Patch x86-add-check-for-number-of-available-vectors-before-cpu-down.patch does not apply (enforce with -f)

# Oops, I need to fix diff addresses

(git)/home/ben/src/linux-3.2[linux-3.2.y]$ quilt push --fuzz=2
Applying patch x86-add-check-for-number-of-available-vectors-before-cpu-down.patch
can't find file to patch at input line 104
Perhaps you used the wrong -p or --strip option?

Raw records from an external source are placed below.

import Summits.AtomisticToContinuum.Crystallization.Theorems.PricedLinkCensusSoftLayerPropagationOneStackingMapSearchLeaf
import HarnessLib

/-!
# The run of the one-stacking development search, part 36 of 53 (computational, `native_decide`)

Route `PricedLinkCensus`, crux `SoftLayerPropagation` (stmt-AtomisticToContinuum-14233), line
`Sketch`, stub `stub_oneStackingMap`.  The verified development search of
`…OneStackingMapSearchDefs.lean` / `…OneStackingMapSearchLeaf.lean` is run below the `211`
states of the depth-`3` frontier of the root, split round-robin into `53` parts (each state
searched with fuel `1000`; about `4.3 · 10⁵` expansion steps and `4227` leaves in all, every leaf
passing the Barlow check at shadow radius `33/10`).  This file decides part `36` by
`native_decide`; the parts are assembled in `…OneStackingMapRunAll.lean`.  [folklore]
-/

namespace Summit.AtomisticToContinuum.Crystallization.Theorems

namespace OneStacking

/-- **Part `36` of `53` of the development search returns `true`** (frontier depth `3`, fuel
`1000`). [folklore] -/
theorem checkPart_eq_true_36 : St.checkPart 3 53 36 1000 = true := by
  native_decide

end OneStacking

end Summit.AtomisticToContinuum.Crystallization.Theorems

The text leading up to this was:
--------------------------
|From: Prarit Bhargava <prarit@redhat.com>
|Date: Mon, 13 Jan 2014 06:51:01 -0500
|Subject: x86: Add check for number of available vectors before CPU down
|
|commit da6139e49c7cb0f4251265cb5243b8d220adb48d upstream.
|
|Bugzilla: https://bugzilla.kernel.org/show_bug.cgi?id=64791
|
|When a cpu is downed on a system, the irqs on the cpu are assigned to
|other cpus.  It is possible, however, that when a cpu is downed there
|aren't enough free vectors on the remaining cpus to account for the
|vectors from the cpu that is being downed.
|
|This results in an interesting "overflow" condition where irqs are
|"assigned" to a CPU but are not handled.
|
|For example, when downing cpus on a 1-64 logical processor system:
|
|<snip>
|[  232.021745] smpboot: CPU 61 is now offline
|[  238.480275] smpboot: CPU 62 is now offline
|[  245.991080] ------------[ cut here ]------------
|[  245.996270] WARNING: CPU: 0 PID: 0 at net/sched/sch_generic.c:264 dev_watchdog+0x246/0x250()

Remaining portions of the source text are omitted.